There is no such thing as 'man up'. Take what your doctor gave you and I hope for you to be happier and healthier soon.


----------



## PBear (Nov 16, 2010)

Take her out of your friends list in FB. Find things to stay busy with, like working out. Find some hobbies you've been neglecting. Get a new haircut and wardrobe. 

C
_Posted via Mobile Device_


----------



## happy as a clam (Jan 5, 2014)

I am not a fan of taking anti-depressants (I'm sure I'm gonna get blasted for saying this). I was married to a neurologist for 20 years and used to type his dictation.

I have read horror stories about his patients trying to come off of SSRIs (like Celexa, Prozac, Zoloft, etc.), benzodiazepines (Xanax, Klonopin, Ativan, etc.) among other psychotropic drugs.

Most will not agree with me, but there are almost always better alternatives to powerful pharmaceutical drugs.

I vote to stay away from the Celexa.


----------



## Alan_ (Jun 28, 2014)

Yea, happy... I would agree. Will try some music or books on tape tonight and good old fashion NyQuil tomorrow maybe some sleep will help me cope. My wife of 20 years and 8 days has left me. It's supposed to hurt a little. But may have to reconsider if no luck by Sunday. Besides it probably does nothing right away. On another note I'm gonna put smart phone out of reach. Really think it's been part of the problem.


----------



## clipclop2 (Aug 16, 2013)

are you exercising? if you aren't that's where to go first.
_Posted via Mobile Device_


----------



## honcho (Oct 5, 2013)

Your best bet is to not go on facebook for now, block her profile or her close friends profiles. It will do you no good seeing pictures of her and even seeing one by random chance will just suck you back into looking for more. Turning off the phone would help also. Less technology does wonders sometimes.

Its takes trial and error to keep your mind distracted as everyone need to find there own niche. Some exercise, some reading. I suggest doing lots of little things, keep changing your focus it gives you mind something new to think about. Start changing your routines too, people are creatures of habit and if you start changing the habits it forces your brain to concentrate. Just little things like that will help you.

I personally would stay away from the prescriptions, they don’t make the pain go away, they may dull it or mask it but its still there. Doctors love passing out happy pills but it wont fix your problem. When my mess first started I couldn’t sleep so doc gave me some sleeping pills and while they did put me to sleep the vivid nightmares were so horrible it just wasn’t worth it. 

You did what you felt you needed to do to get your life back again. It wasn’t an easy decision but a decision that had to be made. You have every right to feel depressed right now and its natural just remember the goal is your long term happiness, not the short term pain today.


----------



## Pictureless (May 21, 2013)

I can only share some of the things I did when my marriage fell apart. Everyone is different and nobody heals the same way or in the same amount or time. Furthermore, there is no magic plan to follow. You need to go through all the stages of pain and suffering in order to reach forgiveness and indifference.
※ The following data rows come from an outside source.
import Summits.HubbardSuperconductivity.HubbardSuperconductivity.Theorems.AnisotropyChordTowerTransposition

/-!
# Route `AnisotropyChord` / H0 rotor rung: THE TRANSPOSITION FORM (II): subset-sum formula for the tower, degree count, Ising bond sum, COUNTING IDENTITY
(port of theory seat `hubbard-h0-rotor-theory-1`, cycle 11, Sketch11 Part H; work-order v12b; director CYCLE-12 ruling (A); linters
`unusedSectionVars`/`unusedVariables` disabled as in the theory seat's file).  Typing/proof authority: theory seat.  Part H summary:

## Part H — THE TRANSPOSITION FORM OF `H_FM − e₀`, PERMUTATION EQUIVARIANCE OF THE TOWER, THE SUBSET-SUM FORMULA
AND THE COUNTING IDENTITY ON REGULAR GRAPHS (memo §156 (L1)+(L3), §157(b); port spec P-12 item v12b)

`A := fmOp G` is `H_FM − e₀ = ½ Σ_{edges} (1 − T_xy)` acting on amplitudes by edge transpositions: a sum of squares
(`inner_fmOp_eq`, hence `⪰ 0`), killing every function of the particle number (`fmOp_sectorFun`), with
`⟨b, A b⟩ = 0 ⇒ b` edge-transposition invariant (`swapInvariant_of_inner_fmOp_eq_zero`; on a connected graph this is
"constant on sectors" — the connectivity step is left to the port), and commuting with `S⁺_tot` (`raiseSum_fmOp`).
`raiseIter_eq_subsetSum` writes the tower `(S⁺)^k f` as `k!`× a sum over sub-configurations; with the degree count and
`isingW_eq` it gives the COUNTING IDENTITY `raiseIter_edgeMinusMean` (= the one-magnon closure `W φ₀ = w₀ φ₀ + (S⁺)^{n−2} u /((n−2)! N_n)`)
and `lowerSum_edgeMinusMean` (regular ⇒ `u` is a lowest-weight two-magnon vector), i.e. the inputs (L1), (L3) of THEOREM P′.
-/

set_option linter.dupNamespace false
set_option linter.unusedSectionVars false
set_option linter.unusedVariables false
set_option autoImplicit false

noncomputable section

open Finset Filter Topology
open Summit.HubbardSuperconductivity.HubbardSuperconductivity.Theorems.AnisotropyChord.InsertionEntropy
open Literature.MathematicalPhysics.QuantumLattice Literature.Probability.LatticeModels

namespace Summit.HubbardSuperconductivity.HubbardSuperconductivity.Theorems.AnisotropyChord.Tower

section Transposition

variable {V : Type} [Fintype V] [DecidableEq V]

variable (G : SimpleGraph V) [DecidableRel G.Adj]

/-! ### H.3 the raising tower as a SUBSET SUM: `(S⁺)^k f (σ) = k! Σ_{T ⊆ Z(σ), |T| = m} f(T)` -/

/-- the particle (zero) set of a configuration and the configuration of a particle set. -/
def zeroSet (σ : V → Fin 2) : Finset V := univ.filter fun x => σ x = 0
/-- The configuration with occupied set `T`. [folklore] -/
def cfgOf (T : Finset V) : V → Fin 2 := fun x => if x ∈ T then 0 else 1

/-- `zerosCard σ = #zeroSet σ`. [folklore] -/
theorem zerosCard_eq_card (σ : V → Fin 2) : zerosCard σ = ((zeroSet σ).card : ℝ) := rfl

/-- Membership in the occupied set. [folklore] -/
theorem mem_zeroSet {σ : V → Fin 2} {x : V} : x ∈ zeroSet σ ↔ σ x = 0 := by simp [zeroSet]

/-- Every element of `Fin 2` is `0` or `1`. [folklore] -/
private theorem fin2_cases' (i : Fin 2) : i = 0 ∨ i = 1 := by
  rcases i with ⟨_ | _ | k, hk⟩
  · left; rfl
  · right; rfl
  · omega

/-- `zeroSet (cfgOf T) = T`. [folklore] -/
theorem zeroSet_cfgOf (T : Finset V) : zeroSet (cfgOf T) = T := by
  ext x; simp only [zeroSet, cfgOf, Finset.mem_filter, Finset.mem_univ, true_and]
  by_cases h : x ∈ T <;> simp [h]

/-- `cfgOf (zeroSet σ) = σ`. [folklore] -/
theorem cfgOf_zeroSet (σ : V → Fin 2) : cfgOf (zeroSet σ) = σ := by
  funext x; unfold cfgOf
  by_cases h : σ x = 0
  · simp [mem_zeroSet, h]
  · have h1 : σ x = 1 := (fin2_cases' (σ x)).resolve_left h
    simp [mem_zeroSet, h1]

/-- Removing a particle erases it from the occupied set. [folklore] -/
theorem zeroSet_update_one (σ : V → Fin 2) (x : V) :
    zeroSet (Function.update σ x 1) = (zeroSet σ).erase x := by
  ext z
  simp only [zeroSet, Finset.mem_filter, Finset.mem_univ, true_and, Finset.mem_erase]
  by_cases hz : z = x
  · subst hz; simp
  · rw [Function.update_of_ne hz]; simp [hz]

/-- the combinatorial swap `Σ_{x∈Z} Σ_{T ⊆ Z∖x, |T|=m} g T = (|Z| − m) Σ_{T ⊆ Z, |T| = m} g T`. -/
theorem sum_erase_powersetCard (Z : Finset V) (m : ℕ) (hm : m ≤ Z.card) (g : Finset V → ℝ) :
    ∑ x ∈ Z, ∑ T ∈ (Z.erase x).powersetCard m, g T
      = (((Z.card : ℕ) : ℝ) - m) * ∑ T ∈ Z.powersetCard m, g T := by
  have hfilter : ∀ x ∈ Z, (Z.erase x).powersetCard m = (Z.powersetCard m).filter (fun T => x ∉ T) := by
    intro x _; ext T
    simp only [Finset.mem_powersetCard, Finset.mem_filter, Finset.subset_erase]
    tauto
  rw [Finset.sum_congr rfl (fun x hx => by rw [hfilter x hx, Finset.sum_filter])]
  rw [Finset.sum_comm, Finset.mul_sum]
  refine Finset.sum_congr rfl fun T hT => ?_
  rw [Finset.mem_powersetCard] at hT
  rw [← Finset.sum_filter, Finset.sum_const, nsmul_eq_mul]
  have hsd : (Z.filter (fun x => x ∉ T)) = Z \ T := by ext z; simp [Finset.mem_sdiff]
  rw [hsd]
  have hc := Finset.card_sdiff_add_card_eq_card hT.1
  have : ((Z \ T).card : ℝ) = (Z.card : ℝ) - m := by
    rw [← hT.2]; have := congrArg (fun n : ℕ => (n : ℝ)) hc; push_cast at this; linarith
  rw [this]

/-- **SUBSET-SUM FORMULA**: for `f` supported on the `m`-particle sector and `σ` with `m + k` particles,
`((S⁺)^k f)(σ) = k! · Σ_{T ⊆ Z(σ), |T| = m} f(cfgOf T)`. [folklore] -/
theorem raiseIter_eq_subsetSum (f : (V → Fin 2) → ℝ) (m : ℕ)
    (hsupp : ∀ ν, f ν ≠ 0 → zerosCard ν = m) :
    ∀ (k : ℕ) (σ : V → Fin 2), zerosCard σ = (m : ℝ) + k →
      raiseIter k f σ = (k.factorial : ℝ) * ∑ T ∈ (zeroSet σ).powersetCard m, f (cfgOf T) := by
  intro k
  induction k with
  | zero =>
      intro σ hσ
      have hcard : (zeroSet σ).card = m := by
        rw [zerosCard_eq_card] at hσ; exact_mod_cast (by simpa using hσ)
      simp only [raiseIter, Nat.factorial_zero, Nat.cast_one, one_mul]
      rw [← hcard, Finset.powersetCard_self, Finset.sum_singleton, cfgOf_zeroSet]
  | succ k ih =>
      intro σ hσ
      show raiseSum (raiseIter k f) σ = _
      unfold raiseSum
      rw [← Finset.sum_filter]
      change ∑ x ∈ zeroSet σ, raiseIter k f (Function.update σ x 1) = _
      have hk : ∀ x ∈ zeroSet σ, raiseIter k f (Function.update σ x 1)
          = (k.factorial : ℝ) * ∑ T ∈ ((zeroSet σ).erase x).powersetCard m, f (cfgOf T) := by
        intro x hx
        have hx0 : σ x = 0 := mem_zeroSet.mp hx
        have hz : zerosCard (Function.update σ x 1) = (m : ℝ) + k := by
          have := zerosCard_update_one hx0; rw [hσ] at this; push_cast at this ⊢; linarith
        rw [ih _ hz, zeroSet_update_one]
      rw [Finset.sum_congr rfl hk, ← Finset.mul_sum]
      have hcardR : ((zeroSet σ).card : ℝ) = (m : ℝ) + (k + 1) := by
        rw [zerosCard_eq_card] at hσ; push_cast at hσ; linarith
      have hm : m ≤ (zeroSet σ).card := by
        have : (m : ℝ) ≤ (zeroSet σ).card := by rw [hcardR]; linarith
        exact_mod_cast this
      rw [sum_erase_powersetCard (zeroSet σ) m hm, hcardR, Nat.factorial_succ]
      push_cast; ring

/-! ### H.4 the COUNTING IDENTITY on a regular graph (the one-magnon closure, memo §156 (L1)+(L3)) -/

/-- ordered intra-particle adjacent pairs and ordered broken pairs `(particle, hole)`, as reals. -/
noncomputable def insideOrd (σ : V → Fin 2) : ℝ :=
  ∑ x, ∑ y, if G.Adj x y ∧ σ x = 0 ∧ σ y = 0 then (1:ℝ) else 0
/-- Ordered count of broken (particle–hole) edges of a configuration. [folklore] -/
noncomputable def brokenOrd (σ : V → Fin 2) : ℝ :=
  ∑ x, ∑ y, if G.Adj x y ∧ σ x = 0 ∧ σ y = 1 then (1:ℝ) else 0

/-- the Ising bond sum `W(σ) = Σ_{edges} s_x s_y` (`s = ±½`), with ordered pairs. -/
noncomputable def isingW (σ : V → Fin 2) : ℝ :=
  (1/2 : ℝ) * ∑ x, ∑ y, if G.Adj x y then (if σ x = σ y then (1/4 : ℝ) else -(1/4 : ℝ)) else 0

/-- **degree count**: on a `d`-regular graph, `d · n(σ) = insideOrd σ + brokenOrd σ`. -/
theorem degree_count (d : ℕ) (hreg : ∀ x : V, (∑ y, if G.Adj x y then (1:ℝ) else 0) = d)
    (σ : V → Fin 2) : (d : ℝ) * zerosCard σ = insideOrd G σ + brokenOrd G σ := by
  unfold insideOrd brokenOrd zerosCard
  rw [Finset.card_filter]; push_cast
  rw [Finset.mul_sum, ← Finset.sum_add_distrib]
  refine Finset.sum_congr rfl fun x _ => ?_
  rw [← Finset.sum_add_distrib]
  by_cases hx : σ x = 0
  · simp only [hx, if_true, mul_one, true_and]
    rw [← hreg x]
    refine Finset.sum_congr rfl fun y _ => ?_
    rcases fin2_cases' (σ y) with hy | hy <;> simp [hy]
  · simp [hx]

/-- ordered broken pairs `(hole, particle)`; equals `brokenOrd` by the symmetry of adjacency. -/
noncomputable def brokenOrd' (σ : V → Fin 2) : ℝ :=
  ∑ x, ∑ y, if G.Adj x y ∧ σ x = 1 ∧ σ y = 0 then (1:ℝ) else 0

/-- The two ordered broken-edge counts agree. [folklore] -/
theorem brokenOrd'_eq (σ : V → Fin 2) : brokenOrd' G σ = brokenOrd G σ := by
  unfold brokenOrd brokenOrd'
  rw [Finset.sum_comm]
  refine Finset.sum_congr rfl fun x _ => Finset.sum_congr rfl fun y _ => ?_
  have hc : G.Adj y x ↔ G.Adj x y := G.adj_comm y x
  by_cases h : G.Adj x y
  · have h' : G.Adj y x := hc.mpr h
    simp only [h, h', true_and]
    by_cases a : σ y = 1 <;> by_cases c : σ x = 0 <;> simp [a, c]
  · have h' : ¬ G.Adj y x := fun q => h (hc.mp q)
    simp [h, h']

/-- Scalar through a double sum. [folklore] -/
private theorem smul_sum₂ (c : ℝ) (F : V → V → ℝ) : c * ∑ x, ∑ y, F x y = ∑ x, ∑ y, c * F x y := by
  rw [Finset.mul_sum]; exact Finset.sum_congr rfl fun x _ => by rw [Finset.mul_sum]

/-- Difference of double sums. [folklore] -/
private theorem sum₂_sub (F F' : V → V → ℝ) :
    (∑ x, ∑ y, F x y) - (∑ x, ∑ y, F' x y) = ∑ x, ∑ y, (F x y - F' x y) := by
  rw [← Finset.sum_sub_distrib]; exact Finset.sum_congr rfl fun x _ => by rw [Finset.sum_sub_distrib]

/-- Sum of double sums. [folklore] -/
private theorem sum₂_add (F F' : V → V → ℝ) :
    (∑ x, ∑ y, F x y) + (∑ x, ∑ y, F' x y) = ∑ x, ∑ y, (F x y + F' x y) := by
  rw [← Finset.sum_add_distrib]; exact Finset.sum_congr rfl fun x _ => by rw [Finset.sum_add_distrib]

/-- **Ising eigenvalue via broken bonds**: `W(σ) = (Σ_x d_x)/8 − ¼ (brokenOrd + brokenOrd') = (Σ_x d_x)/8 − ½ brokenOrd`. -/
theorem isingW_eq (σ : V → Fin 2) :
    isingW G σ = (1/8 : ℝ) * (∑ x, ∑ y, if G.Adj x y then (1:ℝ) else 0) - (1/2 : ℝ) * brokenOrd G σ := by
  have hhalf : (1/2 : ℝ) * brokenOrd G σ = (1/4 : ℝ) * brokenOrd G σ + (1/4 : ℝ) * brokenOrd' G σ := by
    rw [brokenOrd'_eq]; ring
  rw [hhalf]
  unfold isingW brokenOrd brokenOrd'
  rw [smul_sum₂, smul_sum₂, smul_sum₂, smul_sum₂, sum₂_add, sum₂_sub]
  refine Finset.sum_congr rfl fun x _ => Finset.sum_congr rfl fun y _ => ?_
  by_cases h : G.Adj x y
  · rcases fin2_cases' (σ x) with hx | hx <;> rcases fin2_cases' (σ y) with hy | hy <;>
      simp [h, hx, hy] <;> norm_num
  · simp [h]

/-- the two-particle "edge minus mean" amplitude `u(τ) = [n(τ) = 2]·(½ insideOrd τ − κ)` (`κ = |E|/C(V,2)`):
the highest-weight two-magnon vector of memo §156 (L3). -/
noncomputable def edgeMinusMean (κ : ℝ) (τ : V → Fin 2) : ℝ :=
  if zerosCard τ = 2 then ((1/2 : ℝ) * insideOrd G τ - κ) else 0

/-- pairs inside a set, counted through its 2-subsets: `Σ_{T ⊆ Z, |T| = 2} insideOrd(cfgOf T) = insideOrd` restricted to `Z`. -/
theorem sum_powersetCard_two_insideOrd (Z : Finset V) :
    ∑ T ∈ Z.powersetCard 2, insideOrd G (cfgOf T)
      = ∑ x ∈ Z, ∑ y ∈ Z, if G.Adj x y then (1:ℝ) else 0 := by
  -- each 2-subset {x,y} contributes [x∼y] + [y∼x]
  have hT : ∀ T ∈ Z.powersetCard 2, insideOrd G (cfgOf T)
      = ∑ x ∈ Z, ∑ y ∈ Z, if G.Adj x y ∧ x ∈ T ∧ y ∈ T then (1:ℝ) else 0 := by
    intro T hT
    rw [Finset.mem_powersetCard] at hT
    unfold insideOrd
    rw [← Finset.sum_subset (Finset.subset_univ Z)]
    · refine Finset.sum_congr rfl fun x _ => ?_
      rw [← Finset.sum_subset (Finset.subset_univ Z)]
      · refine Finset.sum_congr rfl fun y _ => ?_
        simp only [cfgOf]
        by_cases hx : x ∈ T <;> by_cases hy : y ∈ T <;> simp [hx, hy]
      · intro y _ hy
        have : y ∉ T := fun h => hy (hT.1 h)
        simp [cfgOf, this]
    · intro x _ hx
      have : x ∉ T := fun h => hx (hT.1 h)
      apply Finset.sum_eq_zero; intro y _; simp [cfgOf, this]
  rw [Finset.sum_congr rfl hT, Finset.sum_comm]
  refine Finset.sum_congr rfl fun x hx => ?_
  rw [Finset.sum_comm]
  refine Finset.sum_congr rfl fun y hy => ?_
  by_cases hxy : G.Adj x y
  · have hne : x ≠ y := G.ne_of_adj hxy
    simp only [hxy, true_and, if_true]
    rw [← Finset.sum_filter]
    have hone : ((Z.powersetCard 2).filter (fun T => x ∈ T ∧ y ∈ T)) = {({x, y} : Finset V)} := by
      ext T
      simp only [Finset.mem_filter, Finset.mem_powersetCard, Finset.mem_singleton]
      constructor
      · rintro ⟨⟨hTZ, hc⟩, hxT, hyT⟩
        symm
        apply Finset.eq_of_subset_of_card_le
        · intro z hz; simp only [Finset.mem_insert, Finset.mem_singleton] at hz
          rcases hz with rfl | rfl <;> assumption
        · rw [hc, Finset.card_pair hne]
      · rintro rfl
        refine ⟨⟨?_, Finset.card_pair hne⟩, by simp, by simp⟩
        intro z hz; simp only [Finset.mem_insert, Finset.mem_singleton] at hz
        rcases hz with rfl | rfl <;> assumption
    rw [hone, Finset.sum_singleton]
  · simp [hxy]

/-- **COUNTING IDENTITY** (memo §157(b)): for `σ` with `n ≥ 2` particles,
`((S⁺)^{n−2} u)(σ) = (n−2)! · (½ insideOrd σ − κ · C(n,2))`. -/
theorem raiseIter_edgeMinusMean (κ : ℝ) (n : ℕ) (hn : 2 ≤ n) (σ : V → Fin 2)
    (hσ : zerosCard σ = n) :
    raiseIter (n - 2) (edgeMinusMean G κ) σ
      = ((n - 2).factorial : ℝ) * ((1/2 : ℝ) * insideOrd G σ - κ * (n.choose 2 : ℝ)) := by
  have hsupp : ∀ ν, edgeMinusMean G κ ν ≠ 0 → zerosCard ν = (2 : ℕ) := by
    intro ν hν; unfold edgeMinusMean at hν
    by_contra h
    exact hν (by rw [if_neg]; exact_mod_cast h)
  have hσ' : zerosCard σ = ((2 : ℕ) : ℝ) + ((n - 2 : ℕ) : ℝ) := by
    rw [hσ]; push_cast [Nat.cast_sub hn]; ring
  rw [raiseIter_eq_subsetSum _ 2 hsupp (n - 2) σ hσ']
  congr 1
  have hval : ∀ T ∈ (zeroSet σ).powersetCard 2, edgeMinusMean G κ (cfgOf T)
      = (1/2 : ℝ) * insideOrd G (cfgOf T) - κ := by
    intro T hT
    rw [Finset.mem_powersetCard] at hT
    unfold edgeMinusMean
    rw [if_pos]
    rw [zerosCard_eq_card, zeroSet_cfgOf, hT.2]; norm_num
  rw [Finset.sum_congr rfl hval, Finset.sum_sub_distrib, ← Finset.mul_sum,
    sum_powersetCard_two_insideOrd, Finset.sum_const, Finset.card_powersetCard, nsmul_eq_mul]
  have hcard : (zeroSet σ).card = n := by
    rw [zerosCard_eq_card] at hσ; exact_mod_cast hσ
  rw [hcard]
  -- insideOrd σ restricted to Z(σ) is insideOrd σ
  have hins : (∑ x ∈ zeroSet σ, ∑ y ∈ zeroSet σ, if G.Adj x y then (1:ℝ) else 0) = insideOrd G σ := by
    unfold insideOrd
    rw [← Finset.sum_subset (Finset.subset_univ (zeroSet σ))]
    · refine Finset.sum_congr rfl fun x hx => ?_
      rw [← Finset.sum_subset (Finset.subset_univ (zeroSet σ))]
      · refine Finset.sum_congr rfl fun y hy => ?_
        simp [mem_zeroSet.mp hx, mem_zeroSet.mp hy]
      · intro y _ hy
        have : ¬ σ y = 0 := fun h => hy (mem_zeroSet.mpr h)
        simp [this]
    · intro x _ hx
      have : ¬ σ x = 0 := fun h => hx (mem_zeroSet.mpr h)
      apply Finset.sum_eq_zero; intro y _; simp [this]
  rw [hins]; ring

end Transposition

end Summit.HubbardSuperconductivity.HubbardSuperconductivity.Theorems.AnisotropyChord.Tower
Take as much time as you need for you. To think, remember, grieve, and remember. Search your feelings and your soul. Eventually you should, hopefully, realize that love means letting go and hoping for her happiness. You can't make someone love you.

Out of sight, out of mind. Get rid of all nonessential photos, videos, gifts, and keepsakes from her. No better time to move on like the present. Get off of Facebook, or at minimum delete/block the EX.

Join a gym. Work out. Go biking. Change your diet. Buy some new clothes. Enroll in college classes. Rekindle old friendships. Take up a new hobby. Go to church. Join a Meet-up Group.

What do you want? Think about your life before her. What were you doing then? How did you pass your times. What drives you? What makes you happy? Pursue those things like you used to, before you met her. And find new things that interest you.

Learn to be mindful. Live your life in the now; don't be reckless about your future but do not worry about tomorrow. There's no point in worrying about things you cannot control. So accept your circumstances and take steps to improve your current state. Do this everyday. 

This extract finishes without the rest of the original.